Your output should be the lines from the start of the data through the line containing "rotor rung: FIN", exactly and nothing more.

Data items:
---*---

import Summits.HubbardSuperconductivity.HubbardSuperconductivity.Theorems.AnisotropyChordTransferFibre3FinXDEvalW

/-!
# Route `AnisotropyChord` / H0 rotor rung: FIN per-`L` row-D (KT-2a″) cell facts, `L = 21`, cells 24–24

Kernel facts `xdCellAny0 21 (49/50) la lb aD = true` (in-kernel point tables, zero data; `decide +kernel`) for the combined-cell
grid of `L = 21` (g5 design, 1–2.5 % cells); assembled in `…FinXDTwentyOne`.  Prover seat `hubbard-h0-rotor-p3` g7; helper for piece A =
stmt-HubbardSuperconductivity-23918 of rung 19089 (`--supports`, helper class).  WHAT THIS IS NOT: nothing here proves superconductivity in the
Hubbard model (rotor TARGET as worded stays FALSE, g15 verdict); kernel facts for ONE hypothesis of ONE conditional reduction.
-/

set_option linter.dupNamespace false
set_option autoImplicit false

namespace Summit.HubbardSuperconductivity.HubbardSuperconductivity.Theorems.AnisotropyChord.Transfer.Fibre3

namespace FinXD

/-- cell 24 of `L = 21` (`cert`). [folklore] -/
theorem xd21_24 : xdCellAny0 21 (49/50 : ℚ) 220361131065115 225870159341743 (9/100 : ℚ) = true := by (rw [← xdCellAnyW0_eq]; decide +kernel)

end FinXD

end Summit.HubbardSuperconductivity.HubbardSuperconductivity.Theorems.AnisotropyChord.Transfer.Fibre3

---*---

→ **Solution to this task**:
import Summits.HubbardSuperconductivity.HubbardSuperconductivity.Theorems.AnisotropyChordTransferFibre3FinXDEvalW

/-!
# Route `AnisotropyChord` / H0 rotor rung: FIN per-`L` row-D (KT-2a″) cell facts, `L = 21`, cells 24–24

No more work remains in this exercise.